RNA-seq ALIGNMENTS/TOPHAT/CUFFLINKS

Hawaiian reads from available RNA-seq projects (313,124,440 reads) (Stoeckius ) were aligned to the Hawaiian genome using TopHat (–b2-fast) (Trapnell ), and BAM files were generated containing the resulting 215,316,914 aligned reads. Cufflinks (–min-frags-per-transfrag 5–min-intron-length 25–trim-3-avgcov-thresh 5 -p 8) created 31,965 transcript predictions (30,199 genes) composed of 91,185 exons (84,461 different exons) (Trapnell ).

Genefinder

Using the C. elegans table files, we ran Genefinder (version 1.1; P. Green, unpublished results; -orfcutoff -0.5 -intron3cutoff -0.5 -intron5cutoff -0.5) to provide de novo gene prediction in the Hawaiian genome. A total of 22,261 transcripts were predicted, which were composed of 126,518 different exons.

Identifying N2 genes in Hawaiian

To identify C. elegans N2 genes in Hawaiian, the N2 predicted genes (WS240) were aligned against the Hawaiian genome using blat (-q = rna). Each N2 gene was aligned to the corresponding Hawaiian chromosome. At least partial alignments were obtained for 26,571 of the 26,769 genes.

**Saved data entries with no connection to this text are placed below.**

import Mathlib
import HarnessLib
import Literature.Analysis.FluidPDE.SuitableWeak
import Literature.Analysis.FluidPDE.SelfSimilar
import Literature.Analysis.FluidPDE.LocalTypeI
import Literature.Analysis.FluidPDE.SpaceTimeRescaling
import Literature.Analysis.FluidPDE.LocalTypeIScaling
import Literature.Analysis.FluidPDE.LocalTypeIReverseZoom
import Summits.NavierStokesRegularity.NavierStokesRegularity.Theorems.RellichScarApexLocalisationHullClosed
import Summits.NavierStokesRegularity.NavierStokesRegularity.Theorems.RellichScarApexLocalisationMovingCentrePersistence

/-!
# Line `decaying-ancient-bridge` (v3): satellites remember their parent

Crux `Summit.NavierStokesRegularity.NavierStokesRegularity.Theses.RellichScar.ApexLocalisation`
(stmt-NavierStokesRegularity-11719), skeleton v3 (`Cruxes/ApexLocalisation/Lines/decaying_ancient_bridge.lean`).
Extra structure handed to the bet `stub_sparseSelection` by the landed moving-centre persistence
(`stub_movingCentrePersistence`, p98613): in the second branch of the orbit-closure dichotomy the
limit `v` of shell-centred images `λ_k u(λ_k² t, x_k + λ_k x)` (`λ_k ≤ ‖x_k‖ ≤ 2λ_k`) of an
ORIGIN-SINGULAR continuous class profile `u` is singular not only at the (new) origin but also at
the image of the old origin, a point `(0, e)` with `1 ≤ ‖e‖ ≤ 2` (`parentSingular_of_imageLimit`).
So every failure of the apex bound inside the class produces a class profile carrying a PARENT–CHILD
PAIR of final-time singular points at unit-comparable distance — the seed of the "genealogy"
bookkeeping (card activity-genealogy-fission) now available sorry-free on the profile side.

Ingredients: the image of the singular origin is a singular point of each image
(`isBackwardSingularPoint_image_preimageOrigin`, `eLpNorm_top_nsZoom`); a singular point of an
everywhere-defined field has, in every backward cylinder around it, points of arbitrarily large
norm (`exists_mem_parabolicCylinder_lt_norm`, no continuity needed); compactness of the shell
`1 ≤ ‖y‖ ≤ 2`; and `stub_movingCentrePersistence` along the extracted subsequence.
-/

-- the summit and its single sub-problem share the name (CONVENTIONS §1), as in every Theorems file
set_option linter.dupNamespace false

namespace Summit.NavierStokesRegularity.NavierStokesRegularity.Theorems.RellichScarApexLocalisation

open MeasureTheory Set Function Metric Filter Topology TopologicalSpace
open scoped ENNReal NNReal
open Literature.Analysis Literature.Analysis.FluidPDE

local notation "E³" => EuclideanSpace ℝ (Fin 3)

/-! ### Large values near a singular point -/

/-- A backward singular point has, in every backward cylinder around it, a point where the field
exceeds any given bound (otherwise the essential supremum over the cylinder would be finite). -/
theorem exists_mem_parabolicCylinder_lt_norm {w : ℝ → E³ → E³} {z : ℝ × E³}
    (hsing : IsBackwardSingularPoint w z) {r : ℝ} (hr : 0 < r) (M : ℝ) :
    ∃ q ∈ parabolicCylinder r z, M < ‖w q.1 q.2‖ := by
  by_contra h
  push Not at h
  have hb : ∀ᵐ q ∂(volume.restrict (parabolicCylinder r z)), ‖uncurry w q‖ₑ ≤ ENNReal.ofReal M := by
    have hmeas : MeasurableSet (parabolicCylinder r z) := by
      rw [parabolicCylinder]
      exact measurableSet_Ioo.prod measurableSet_ball
    filter_upwards [ae_restrict_mem hmeas] with q hq
    rw [← ofReal_norm]
    exact ENNReal.ofReal_le_ofReal (h q hq)
  have hfin : eLpNorm (uncurry w) ∞ (volume.restrict (parabolicCylinder r z)) ≤ ENNReal.ofReal M := by
    rw [eLpNorm_exponent_top]
    exact eLpNormEssSup_le_of_ae_enorm_bound hb
  rw [hsing r hr] at hfin
  exact absurd hfin (not_le.2 ENNReal.ofReal_lt_top)

/-! ### The old origin is a singular point of every image -/

/-- **The image of the singular origin is singular**: if `u` is singular at the space–time origin,
the Navier–Stokes image `c u(c² t, x₀ + c x)` (`c > 0`) is singular at `(0, -c⁻¹ x₀)`, the point
mapped to the origin (`L^∞` norms of the image over `Q((0,-c⁻¹x₀), r)` are `c` times those of `u`
over `Q(0, c r)`, `eLpNorm_top_nsZoom`). -/
theorem isBackwardSingularPoint_image_preimageOrigin {u : ℝ → E³ → E³}
    (hsing : IsBackwardSingularPoint u 0) {c : ℝ} (hc : 0 < c) (x₀ : E³) :
    IsBackwardSingularPoint (c • stPull (c ^ 2) c 0 x₀ u) ((0 : ℝ), -(c⁻¹ • x₀)) := by
  intro r hr
  rw [eLpNorm_top_nsZoom hc 0 x₀ r ((0 : ℝ), -(c⁻¹ • x₀)) u]
  have h0 : stAffine (c ^ 2) c 0 x₀ ((0 : ℝ), -(c⁻¹ • x₀)) = (0 : ℝ × E³) := by
    rw [stAffine_apply]
    ext1
    · simp
    · show x₀ + c • (-(c⁻¹ • x₀)) = 0
      rw [smul_neg, smul_smul, mul_inv_cancel₀ hc.ne', one_smul, add_neg_cancel]
  rw [h0, hsing (c * r) (mul_pos hc hr)]
  exact ENNReal.mul_top (ENNReal.ofReal_pos.2 hc).ne'

/-! ### Class data of shell-centred images -/

/-- Class data `(C, I)` and continuity of the Navier–Stokes image `λ u(λ² t, x₀ + λ x)` (`λ > 0`,
centre on the final slice) of a continuous class profile. -/
theorem image_classData {C : ℝ} {I : ℝ≥0∞} {u : ℝ → E³ → E³} {p : ℝ → E³ → ℝ}
    {G : ℝ → E³ → E³ →L[ℝ] E³}
    (hsw : IsSuitableWeakSolutionOn (slab E³ (Iio 0) isOpen_Iio) 1 0 u p)
    (hwg : HasWeakSpatialGradientOn (slab E³ (Iio 0) isOpen_Iio) u G)
    (hIle : typeIBound (Iio (0 : ℝ) ×ˢ univ) u p G ≤ I)
    (hC : HasTypeITimeDecay C u)
    (hcont : ContinuousOn (uncurry u) (Iio (0 : ℝ) ×ˢ univ)) {lam : ℝ} (hlam : 0 < lam) (x₀ : E³) :
    IsSuitableWeakSolutionOn (slab E³ (Iio 0) isOpen_Iio) 1 0 (lam • stPull (lam ^ 2) lam 0 x₀ u)
        (lam ^ 2 • stPull (lam ^ 2) lam 0 x₀ p) ∧
      HasWeakSpatialGradientOn (slab E³ (Iio 0) isOpen_Iio) (lam • stPull (lam ^ 2) lam 0 x₀ u)
        (lam ^ 2 • stPull (lam ^ 2) lam 0 x₀ G) ∧
      typeIBound (Iio (0 : ℝ) ×ˢ univ) (lam • stPull (lam ^ 2) lam 0 x₀ u)
        (lam ^ 2 • stPull (lam ^ 2) lam 0 x₀ p) (lam ^ 2 • stPull (lam ^ 2) lam 0 x₀ G) ≤ I ∧
      HasTypeITimeDecay C (lam • stPull (lam ^ 2) lam 0 x₀ u) ∧
      ContinuousOn (uncurry (lam • stPull (lam ^ 2) lam 0 x₀ u)) (Iio (0 : ℝ) ×ˢ univ) := by
  have hpre := slab_le_stPreimage_hullImage le_rfl hlam x₀
  refine ⟨(zoom_isSuitableWeakSolutionOn hsw hlam 0 x₀).of_le hpre,
    (zoom_hasWeakSpatialGradientOn hwg hlam 0 x₀).mono hpre, ?_,
    hasTypeITimeDecay_hullImage hC le_rfl hlam, continuousOn_hullImage hcont le_rfl hlam⟩
  exact typeIBound_le_iff.2 fun r hr z hz =>
    (abScaledSum_zoom_le_typeIBound hlam le_rfl x₀ hr
      (fst_nonpos_of_parabolicCylinder_subset_lowerHalf hr hz)).trans hIle

/-! ### Satellites remember their parent -/

/-- **Parent–child pair.** Let `(u,p,G)` be a continuous rate-Type-I suitable weak slab profile with
`𝐈 ≤ I < ⊤`, SINGULAR AT THE ORIGIN, and let shell-centred images
`w_k(t,x) = λ_k u(λ_k² t, x_k + λ_k x)` (`0 < λ_k ≤ ‖x_k‖ ≤ 2λ_k`) converge in `L³(Q(0,R))` for every
`R > 0` to a field `v` which is (the velocity of) a suitable weak slab solution. Then `v` is singular
at some point `(0, e)` of the closed shell `1 ≤ ‖e‖ ≤ 2` — the limit position of the old origin
`-x_k/λ_k`. (Each `w_k` is singular at `-x_k/λ_k`, so it has points `(t_k, x_k')` with
`-1/(k+1)² < t_k < 0`, `‖x_k' + x_k/λ_k‖ < 1/(k+1)`, `‖w_k(t_k,x_k')‖ > k`; along a subsequence
`-x_k/λ_k → e`, and `stub_movingCentrePersistence` applies.) -/
theorem parentSingular_of_imageLimit {C : ℝ} {I : ℝ≥0∞} {u : ℝ → E³ → E³} {p : ℝ → E³ → ℝ}
    {G : ℝ → E³ → E³ →L[ℝ] E³} (hI : I < ⊤)
    (hsw : IsSuitableWeakSolutionOn (slab E³ (Iio 0) isOpen_Iio) 1 0 u p)
    (hwg : HasWeakSpatialGradientOn (slab E³ (Iio 0) isOpen_Iio) u G)
    (hIle : typeIBound (Iio (0 : ℝ) ×ˢ univ) u p G ≤ I)
    (hC : HasTypeITimeDecay C u)
    (hcont : ContinuousOn (uncurry u) (Iio (0 : ℝ) ×ˢ univ))
    (hsing : IsBackwardSingularPoint u 0)
    {lk : ℕ → ℝ} {xk : ℕ → E³} (hadm : ∀ k, 0 < lk k ∧ lk k ≤ ‖xk k‖ ∧ ‖xk k‖ ≤ 2 * lk k)
    {v : ℝ → E³ → E³} {q : ℝ → E³ → ℝ}
    (hv : IsSuitableWeakSolutionOn (slab E³ (Iio 0) isOpen_Iio) 1 0 v q)
    (hconv : ∀ R : ℝ, 0 < R → Tendsto (fun k => eLpNorm
      (uncurry (lk k • stPull (lk k ^ 2) (lk k) 0 (xk k) u) - uncurry v) 3
      (volume.restrict (parabolicCylinder R (0 : ℝ × E³)))) atTop (𝓝 0)) :
    ∃ e : E³, 1 ≤ ‖e‖ ∧ ‖e‖ ≤ 2 ∧ IsBackwardSingularPoint v ((0 : ℝ), e) := by
  -- the old origin in image coordinates
  set y : ℕ → E³ := fun k => -((lk k)⁻¹ • xk k) with hy
  have hynorm : ∀ k, ‖y k‖ = ‖xk k‖ / lk k := fun k => by
    rw [hy]
    simp only [norm_neg, norm_smul, norm_inv, Real.norm_of_nonneg (hadm k).1.le]
    rw [div_eq_inv_mul]
  have hy1 : ∀ k, 1 ≤ ‖y k‖ := fun k => by
    rw [hynorm, le_div_iff₀ (hadm k).1, one_mul]
    exact (hadm k).2.1
  have hy2 : ∀ k, ‖y k‖ ≤ 2 := fun k => by
    rw [hynorm, div_le_iff₀ (hadm k).1]
    exact (hadm k).2.2
  -- each image is singular at `y k`: pick points of large norm nearby
  have hWsing : ∀ k, IsBackwardSingularPoint (lk k • stPull (lk k ^ 2) (lk k) 0 (xk k) u) ((0 : ℝ), y k) :=
    fun k => isBackwardSingularPoint_image_preimageOrigin hsing (hadm k).1 (xk k)
  have hpts : ∀ k : ℕ, ∃ qq ∈ parabolicCylinder (1 / ((k : ℝ) + 1)) ((0 : ℝ), y k),
      (k : ℝ) < ‖(lk k • stPull (lk k ^ 2) (lk k) 0 (xk k) u) qq.1 qq.2‖ := fun k =>
    exists_mem_parabolicCylinder_lt_norm (hWsing k) (by positivity) k
  choose qq hqq hqval using hpts
  -- a convergent subsequence of the old origins
  obtain ⟨e, he, φ, hφ, hye⟩ : ∃ e ∈ closedBall (0 : E³) 2, ∃ φ : ℕ → ℕ, StrictMono φ ∧
      Tendsto (y ∘ φ) atTop (𝓝 e) :=
    (isCompact_closedBall (0 : E³) 2).tendsto_subseq fun k => by
      rw [mem_closedBall, dist_zero_right]; exact hy2 k
  have he2 : ‖e‖ ≤ 2 := by simpa [mem_closedBall] using he
  have he1 : 1 ≤ ‖e‖ :=
    ge_of_tendsto (hye.norm) (Eventually.of_forall fun k => hy1 (φ k))
  refine ⟨e, he1, he2, ?_⟩
  -- the data of the images along `φ`
  have hcd := fun k => image_classData hsw hwg hIle hC hcont (hadm k).1 (xk k)
  have hli : LocallyIntegrableOn (uncurry v) (Iio (0 : ℝ) ×ˢ (univ : Set E³)) volume := by
    have := hv.distributional.1
    rwa [coe_slab] at this
  -- times, centres and values of the chosen points along `φ`
  have ht_lt : ∀ k : ℕ, (qq k).1 < 0 := fun k => by
    have := hqq k
    rw [mem_parabolicCylinder] at this
    simpa using this.1.2
  have ht_gt : ∀ k : ℕ, -(1 / ((k : ℝ) + 1)) ^ 2 < (qq k).1 := fun k => by
    have := hqq k
    rw [mem_parabolicCylinder] at this
    simpa using this.1.1
  have hx_near : ∀ k : ℕ, dist (qq k).2 (y k) < 1 / ((k : ℝ) + 1) := fun k => by
    have := hqq k
    rw [mem_parabolicCylinder] at this
    exact this.2
  have hk1 : Tendsto (fun k : ℕ => 1 / ((k : ℝ) + 1)) atTop (𝓝 0) := tendsto_one_div_add_atTop_nhds_zero_nat
  have htk0 : Tendsto (fun k => (qq (φ k)).1) atTop (𝓝 0) := by
    have hlow : Tendsto (fun k : ℕ => -(1 / ((φ k : ℝ) + 1)) ^ 2) atTop (𝓝 0) := by
      have h1 : Tendsto (fun k : ℕ => 1 / (((φ k : ℕ) : ℝ) + 1)) atTop (𝓝 0) :=
        hk1.comp hφ.tendsto_atTop
      have : Tendsto (fun k : ℕ => -((1 / (((φ k : ℕ) : ℝ) + 1)) ^ 2)) atTop (𝓝 (-(0 ^ 2))) :=
        (h1.pow 2).neg
      simpa [neg_pow_two] using this
    exact tendsto_of_tendsto_of_tendsto_of_le_of_le hlow tendsto_const_nhds
      (fun k => (ht_gt (φ k)).le) (fun k => (ht_lt (φ k)).le)
  have hxk : Tendsto (fun k => (qq (φ k)).2) atTop (𝓝 e) := by
    refine (tendsto_iff_dist_tendsto_zero).2 ?_
    have hd : ∀ k, dist (qq (φ k)).2 e ≤ 1 / (((φ k : ℕ) : ℝ) + 1) + dist (y (φ k)) e := fun k =>
      (dist_triangle _ (y (φ k)) _).trans (add_le_add (hx_near (φ k)).le le_rfl)
    have h0 : Tendsto (fun k => 1 / (((φ k : ℕ) : ℝ) + 1) + dist (y (φ k)) e) atTop (𝓝 0) := by
      have h1 : Tendsto (fun k : ℕ => 1 / (((φ k : ℕ) : ℝ) + 1)) atTop (𝓝 0) :=
        hk1.comp hφ.tendsto_atTop
      have h2 : Tendsto (fun k => dist (y (φ k)) e) atTop (𝓝 0) :=
        (tendsto_iff_dist_tendsto_zero).1 hye
      simpa using h1.add h2
    exact squeeze_zero (fun k => dist_nonneg) hd h0
  have hblow : Tendsto (fun k => ‖(lk (φ k) • stPull (lk (φ k) ^ 2) (lk (φ k)) 0 (xk (φ k)) u)
      (qq (φ k)).1 (qq (φ k)).2‖) atTop atTop := by
    refine tendsto_atTop_mono (fun k => (hqval (φ k)).le) ?_
    exact tendsto_natCast_atTop_atTop.comp hφ.tendsto_atTop
  -- moving-centre persistence along `φ`
  exact stub_movingCentrePersistence I
    (fun k => lk (φ k) • stPull (lk (φ k) ^ 2) (lk (φ k)) 0 (xk (φ k)) u)
    (fun k => lk (φ k) ^ 2 • stPull (lk (φ k) ^ 2) (lk (φ k)) 0 (xk (φ k)) p)
    (fun k => lk (φ k) ^ 2 • stPull (lk (φ k) ^ 2) (lk (φ k)) 0 (xk (φ k)) G)
    v (fun k => (qq (φ k)).1) (fun k => (qq (φ k)).2) e hI
    (fun k => (hcd (φ k)).1) (fun k => (hcd (φ k)).2.1) (fun k => (hcd (φ k)).2.2.1)
    (fun k => (hcd (φ k)).2.2.2.2) hli
    (fun R hR => (hconv R hR).comp hφ.tendsto_atTop)
    (fun k => ht_lt (φ k)) htk0 hxk hblow

end Summit.NavierStokesRegularity.NavierStokesRegularity.Theorems.RellichScarApexLocalisation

Validation of CB4856 by random long (Sanger) reads—SNVs

The CB4856 Sanger sequencing reads from the Washington University (random genomic short inserts) and the University of British Columbia (insert end sequences of a genomic fosmid library) projects were aligned against the final CB4856 reference using bwa (Li and Durbin 2009; Li ). To assess whether the Hawaiian SNVs presented here were confirmed by those long reads, all reads with a mapping quality of >40 (25,667 total reads with 13,835,952 bases having phred quality scores ≥40) were retained for analysis. A total of 28,203 of the Hawaiian SNVs presented here were covered with at least one of the base calls from the long read set of phred quality ≥40. Of those 28,203, there were 27,680 (98.1%) where the long read confirmed the Hawaiian SNV. Of those, 8380 were in a divergent region, and 8123 of those were confirmed (96.9%). For the 19,823 not in divergent regions, 19,556 were confirmed (98.7%). For the 523 positions where the Hawaiian SNV was not confirmed by the long read data, we examined the basecall from the JR-Assembler for that position in the genome. Of the 523 positions, there were 416 total (172 in the divergent regions) where the position was in a JR-Assembler contig that was not one of the 221 complete JR-assembled contigs inserted into the final reference sequence. Small parts of other contigs were also incorporated into the final assembly, but because they were small, they were not excluded here. In 415 of the 416 cases, or less than half a percent of the cases, the base called in the JR-Assembler contig agreed with the Hawaiian SNV call. The single case that did not agree was in one of the divergent regions. The consistency between the integrated assembly and the JR-contigs suggests that many of the differences with the fosmid end sequences could be due to strain differences or from errors in the Sanger reads.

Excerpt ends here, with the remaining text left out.